A pessoa tem sempre uma opinião e uma contundente crítica a fazer, sem sequer fazer ideia do que está acontecendo

  • Gil Vicente Tavares

Publicado em 17/07/2023 às 05:05:24
Gil Vicente Tavares 2. Crédito: Reproduçao

Salvador tem um tipo de personagem curioso. É aquela pessoa que por mera suposta adivinhação, a partir das mais superficiais, e, por vezes, equivocadas e folclóricas referências, tem aquela velha opinião formada sobre tudo.
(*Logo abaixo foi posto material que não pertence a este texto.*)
import Mathlib
import Literature.Topology.PlaneTopology.Schoenflies
import Literature.Probability.RandomPlanarGeometry.PlanarDomainsTopology

/-!
# Normal form of a crossing path of a conformal rectangle (Schoenflies)

Helper file for item `NoiseDiscretisation` (stmt-CriticalPhenomena-4598) of route
`CardyWhiteToColoured` (`CardyFormulaZ2`).

`exists_path_inner_of_posCross`: if a conformal rectangle `R = (Ω; arcs 0–3)` is crossed from
`arc 0` to `arc 2` by a path in `closure Ω` lying in an open set `U` (e.g. `U = {F > c}` for a
continuous field `F`), then it is also crossed inside `U` by a path which meets `∂Ω` only at its two
end-points, and these are *interior* points of `arc 0` and `arc 2` (boundary parameters strictly
between the marks). Proof: by the Carathéodory–Schoenflies theorem of the tree
(`JordanDomain.exists_homeomorph_closedBall_closure`: `closure Ω` is a closed disc `𝔻̄`, with
`∂Ω ↔ ∂𝔻` and `Ω ↔ 𝔻`) the path is pulled back to `𝔻̄`, its end-points are moved slightly along
the circle to interior parameters, and it is pushed radially into the open disc by the factor
`1 − s·b(t)` (`b` a tent vanishing exactly at `t = 0, 1`), `s` a Lebesgue number of the pulled-back
open set around the compact path.

References: Ch. Pommerenke, *Boundary Behaviour of Conformal Maps* (1992), §2.3 Cor. 2.8;
S. Smirnov, C. R. Acad. Sci. Paris 333 (2001), §2.
-/

noncomputable section

namespace Summit.CriticalPhenomena.CardyFormulaZ2.Theorems

namespace WhiteToColoured

open Set Metric Filter Topology unitInterval
open Literature.Probability.RandomPlanarGeometry

/-- **Normal form of a crossing path.** See the module docstring. -/
theorem exists_path_inner_of_posCross (R : ConformalRectangle) {U : Set ℂ} (hU : IsOpen U)
    {x y : ℂ} (hx : x ∈ R.arc 0) (hy : y ∈ R.arc 2) (γ : Path x y)
    (hγ : ∀ t, γ t ∈ closure R.carrier ∧ γ t ∈ U) :
    ∃ s₀ ∈ Ioo (R.mark 0) (R.nextMark 0), ∃ s₂ ∈ Ioo (R.mark 2) (R.nextMark 2),
      ∃ Γ : Path (R.boundary s₀) (R.boundary s₂),
        (∀ t, Γ t ∈ closure R.carrier ∧ Γ t ∈ U) ∧
        ∀ t : unitInterval, (t : ℝ) ≠ 0 → (t : ℝ) ≠ 1 → Γ t ∈ R.carrier := by
  obtain ⟨h, hfr, hin⟩ := R.toJordanDomain.exists_homeomorph_closedBall_closure
  -- pull back the path and the open set to the closed disc `D`
  let D : Set ℂ := closedBall (0 : ℂ) 1
  set V : Set D := {w | (h w : ℂ) ∈ U} with hV
  have hVo : IsOpen V := hU.preimage (continuous_subtype_val.comp h.continuous)
  let γ' : unitInterval → D := fun t => h.symm ⟨γ t, (hγ t).1⟩
  have hγ'c : Continuous γ' := h.symm.continuous.comp (γ.continuous.subtype_mk _)
  have hγ'h : ∀ t, (h (γ' t) : ℂ) = γ t := fun t => by simp [γ']
  have hγ'V : ∀ t, γ' t ∈ V := fun t => by
    show (h (γ' t) : ℂ) ∈ U
    rw [hγ'h]; exact (hγ t).2
  -- a Lebesgue number `s` of `V` around the compact path
  obtain ⟨s, hs, hsV⟩ : ∃ s > 0, ∀ w : D, ∀ t, dist w (γ' t) < s → w ∈ V := by
    obtain ⟨s, hs, hsub⟩ := (isCompact_range hγ'c).exists_thickening_subset_open hVo
      (range_subset_iff.2 hγ'V)
    exact ⟨s, hs, fun w t hw => hsub (mem_thickening_iff.2 ⟨γ' t, mem_range_self t, hw⟩)⟩
  -- boundary parametrisation pulled back to the circle
  have hbd : ∀ u : ℝ, R.boundary u ∈ closure R.carrier := fun u =>
    frontier_subset_closure (R.boundary_mem_frontier u)
  let β : ℝ → D := fun u => h.symm ⟨R.boundary u, hbd u⟩
  have hβc : Continuous β := h.symm.continuous.comp (R.continuous_boundary.subtype_mk _)
  have hβh : ∀ u, (h (β u) : ℂ) = R.boundary u := fun u => by simp [β]
  have hβnorm : ∀ u, ‖(β u : ℂ)‖ = 1 := fun u =>
    (hfr (β u)).1 (by rw [hβh]; exact R.boundary_mem_frontier u)
  -- interior parameters close to the end-points
  have hends : ∀ (i : Fin 4) (z : ℂ), z ∈ R.arc i → ∀ w : D, (h w : ℂ) = z →
      ∃ s' ∈ Ioo (R.mark i) (R.nextMark i), dist (β s') w < s / 4 := by
    intro i z hz w hw
    obtain ⟨u, hu, rfl⟩ := hz
    have hwu : w = β u := by
      apply h.injective
      ext
      rw [hw, hβh]
    have hc : ContinuousAt β u := hβc.continuousAt
    rw [Metric.continuousAt_iff] at hc
    obtain ⟨η, hη, hηs⟩ := hc (s / 4) (by positivity)
    -- a parameter of the open interval within `η` of `u ∈ [mark i, nextMark i]`
    have hlt := R.mark_lt_nextMark i
    obtain ⟨s', hs', hs'u⟩ : ∃ s' ∈ Ioo (R.mark i) (R.nextMark i), dist s' u < η := by
      set η' := min η ((R.nextMark i - R.mark i) / 2) with hη'
      have hη'0 : 0 < η' := lt_min hη (by linarith)
      have hη'1 : η' ≤ η := min_le_left _ _
      have hη'2 : η' ≤ (R.nextMark i - R.mark i) / 2 := min_le_right _ _
      by_cases h1 : u + η' / 2 < R.nextMark i
      · refine ⟨u + η' / 2, ⟨by linarith [hu.1], h1⟩, ?_⟩
        rw [Real.dist_eq, show u + η' / 2 - u = η' / 2 by ring, abs_of_pos (by positivity)]
        linarith
      · push Not at h1
        refine ⟨u - η' / 2, ⟨by linarith [hu.2], by linarith [hu.2]⟩, ?_⟩
        rw [Real.dist_eq, show u - η' / 2 - u = -(η' / 2) by ring, abs_neg,
          abs_of_pos (by positivity)]
        linarith
    exact ⟨s', hs', by rw [hwu]; exact hηs hs'u⟩
  obtain ⟨s₀, hs₀, hd₀⟩ := hends 0 x hx (γ' 0) (by rw [hγ'h, γ.source])
  obtain ⟨s₂, hs₂, hd₂⟩ := hends 2 y hy (γ' 1) (by rw [hγ'h, γ.target])
  refine ⟨s₀, hs₀, s₂, hs₂, ?_⟩
  -- the position path `q` in the closed disc (as a path in `ℂ`): β s₀ → γ' 0 → γ' → γ' 1 → β s₂
  set u₀ : ℂ := (β s₀ : ℂ) with hu₀
  set u₂ : ℂ := (β s₂ : ℂ) with hu₂
  let γ'' : Path ((γ' 0 : D) : ℂ) ((γ' 1 : D) : ℂ) :=
    { toFun := fun t => (γ' t : ℂ)
      continuous_toFun := continuous_subtype_val.comp hγ'c
      source' := rfl
      target' := rfl }
  let q : Path u₀ u₂ := ((Path.segment u₀ (γ' 0 : ℂ)).trans γ'').trans (Path.segment (γ' 1 : ℂ) u₂)
  have hs1 : min s 1 ≤ 1 := min_le_right _ _
  have hs0 : 0 < min s 1 := lt_min hs one_pos
  -- norms along `q` are at most `1`, and `q` stays within `s/2` of the pulled-back path
  have hnorm1 : ∀ w : D, ‖(w : ℂ)‖ ≤ 1 := fun w => mem_closedBall_zero_iff.1 w.2
  have hsegD : ∀ a b : D, ∀ z ∈ segment ℝ (a : ℂ) (b : ℂ), ‖z‖ ≤ 1 := fun a b z hz =>
    mem_closedBall_zero_iff.1 ((convex_closedBall (0 : ℂ) 1).segment_subset
      (mem_closedBall_zero_iff.2 (hnorm1 a)) (mem_closedBall_zero_iff.2 (hnorm1 b)) hz)
  have hsegd : ∀ (a p z : ℂ), z ∈ segment ℝ a p → dist z p ≤ dist a p := fun a p z hz =>
    mem_closedBall.1 ((convex_closedBall p (dist a p)).segment_subset
      (mem_closedBall.2 le_rfl) (mem_closedBall_self dist_nonneg) hz)
  have hd₀' : dist u₀ ((γ' 0 : D) : ℂ) < s / 4 := by
    have := hd₀; rwa [Subtype.dist_eq] at this
  have hd₂' : dist u₂ ((γ' 1 : D) : ℂ) < s / 4 := by
    have := hd₂; rwa [Subtype.dist_eq] at this
  have hq : ∀ t, ‖q t‖ ≤ 1 ∧ ∃ t', dist (q t) (γ' t' : ℂ) < s / 2 := by
    intro t
    have hmem : q t ∈ range q := mem_range_self t
    rw [Path.trans_range, Path.trans_range, Path.range_segment, Path.range_segment] at hmem
    rcases hmem with (hm | hm) | hm
    · exact ⟨hsegD _ _ _ hm, 0, by linarith [hsegd _ _ _ hm]⟩
    · obtain ⟨t', ht'⟩ := hm
      have hqt : q t = (γ' t' : ℂ) := ht'.symm
      exact ⟨by rw [hqt]; exact hnorm1 _, t', by rw [hqt, dist_self]; positivity⟩
    · refine ⟨hsegD _ _ _ hm, 1, ?_⟩
      rw [segment_symm] at hm
      linarith [hsegd _ _ _ hm]
  -- radial push by the factor `ρ t = 1 - (min s 1 / 4) · tent t`, `tent t = min t (1 - t)`
  set tent : unitInterval → ℝ := fun t => min (t : ℝ) (1 - t) with htent
  have tent_nonneg : ∀ t, 0 ≤ tent t := fun t => le_min t.2.1 (by linarith [t.2.2])
  have tent_le_one : ∀ t, tent t ≤ 1 := fun t => (min_le_left _ _).trans t.2.2
  have tent_pos : ∀ t : unitInterval, (t : ℝ) ≠ 0 → (t : ℝ) ≠ 1 → 0 < tent t := fun t h0 h1 =>
    lt_min (lt_of_le_of_ne t.2.1 (Ne.symm h0)) (by
      have := lt_of_le_of_ne t.2.2 h1
      linarith)
  have continuous_tent : Continuous tent :=
    (continuous_subtype_val).min (continuous_const.sub continuous_subtype_val)
  set ρ : unitInterval → ℝ := fun t => 1 - min s 1 / 4 * tent t with hρ
  have hρc : Continuous ρ := continuous_const.sub (continuous_const.mul continuous_tent)
  have hρ_le : ∀ t, ρ t ≤ 1 := fun t => by
    have := tent_nonneg t; simp only [hρ]; nlinarith
  have hρ_pos : ∀ t, 0 < ρ t := fun t => by
    have := tent_le_one t; simp only [hρ]; nlinarith
  have hρ_lt : ∀ t : unitInterval, (t : ℝ) ≠ 0 → (t : ℝ) ≠ 1 → ρ t < 1 := fun t h0 h1 => by
    have := tent_pos t h0 h1; simp only [hρ]; nlinarith
  have hρ_sub : ∀ t, |ρ t - 1| ≤ s / 4 := fun t => by
    have h1 := tent_nonneg t; have h2 := tent_le_one t
    rw [abs_le]; simp only [hρ]; constructor <;> nlinarith [min_le_left s 1]
  have hρ0 : ρ 0 = 1 := by simp [hρ, htent]
  have hρ1 : ρ 1 = 1 := by simp [hρ, htent]
  -- the pushed path lies in the closed disc
  have hwD : ∀ t, (ρ t : ℂ) * q t ∈ D := fun t => by
    show (ρ t : ℂ) * q t ∈ closedBall (0 : ℂ) 1
    rw [mem_closedBall_zero_iff, norm_mul, Complex.norm_real, Real.norm_eq_abs,
      abs_of_pos (hρ_pos t)]
    calc ρ t * ‖q t‖ ≤ 1 * 1 := mul_le_mul (hρ_le t) (hq t).1 (norm_nonneg _) zero_le_one
      _ = 1 := one_mul 1
  let wD : unitInterval → D := fun t => ⟨(ρ t : ℂ) * q t, hwD t⟩
  have hwDc : Continuous wD :=
    ((Complex.continuous_ofReal.comp hρc).mul q.continuous).subtype_mk _
  -- it stays within `s` of the pulled-back path, hence inside `V`
  have hwV : ∀ t, wD t ∈ V := by
    intro t
    obtain ⟨t', ht'⟩ := (hq t).2
    refine hsV (wD t) t' ?_
    rw [Subtype.dist_eq]
    show dist ((ρ t : ℂ) * q t) (γ' t' : ℂ) < s
    have h1 : dist ((ρ t : ℂ) * q t) (q t) ≤ s / 4 := by
      rw [dist_eq_norm, show (ρ t : ℂ) * q t - q t = ((ρ t - 1 : ℝ) : ℂ) * q t by push_cast; ring,
        norm_mul, Complex.norm_real, Real.norm_eq_abs]
      calc |ρ t - 1| * ‖q t‖ ≤ s / 4 * 1 :=
            mul_le_mul (hρ_sub t) (hq t).1 (norm_nonneg _) (by positivity)
        _ = s / 4 := mul_one _
    linarith [dist_triangle ((ρ t : ℂ) * q t) (q t) (γ' t' : ℂ)]
  -- the final path
  have hw0 : wD 0 = β s₀ := by
    ext
    show (ρ 0 : ℂ) * q 0 = u₀
    rw [hρ0, q.source]; simp
  have hw1 : wD 1 = β s₂ := by
    ext
    show (ρ 1 : ℂ) * q 1 = u₂
    rw [hρ1, q.target]; simp
  let Γ : Path (R.boundary s₀) (R.boundary s₂) :=
    { toFun := fun t => (h (wD t) : ℂ)
      continuous_toFun := continuous_subtype_val.comp (h.continuous.comp hwDc)
      source' := by
        show (h (wD 0) : ℂ) = R.boundary s₀
        rw [hw0, hβh]
      target' := by
        show (h (wD 1) : ℂ) = R.boundary s₂
        rw [hw1, hβh] }
  refine ⟨Γ, fun t => ⟨(h (wD t)).2, hwV t⟩, fun t h0 h1 => ?_⟩
  show (h (wD t) : ℂ) ∈ R.carrier
  rw [hin]
  show ‖(ρ t : ℂ) * q t‖ < 1
  rw [norm_mul, Complex.norm_real, Real.norm_eq_abs, abs_of_pos (hρ_pos t)]
  calc ρ t * ‖q t‖ ≤ ρ t * 1 := mul_le_mul_of_nonneg_left (hq t).1 (hρ_pos t).le
    _ < 1 := by rw [mul_one]; exact hρ_lt t h0 h1

end WhiteToColoured

end Summit.CriticalPhenomena.CardyFormulaZ2.Theorems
A pessoa leu dois livros de Jorge Amado, mais algum de João Ubaldo Ribeiro que ele não lembra o nome, e já tem na ponta da língua alguma opinião veemente sobre a literatura baiana. Não gosta por isso, vê problemas naquilo, tem ressalvas quanto aquilo outro. Ao menos ficasse na região grapiúna, e, de Adonias Filho a Sonia Coutinho, perceberia que sequer ali se pode classificar um estilo ou tendência. Imagine se falar em literatura baiana!? A diversidade e a qualidade de nossa criação literária e poética, para ser realmente apreciada, precisaria de um sobrevoo ao menos por uns vinte, trinta nomes cruciais só do século XX que, com certeza, a pessoa sabichona nunca leu.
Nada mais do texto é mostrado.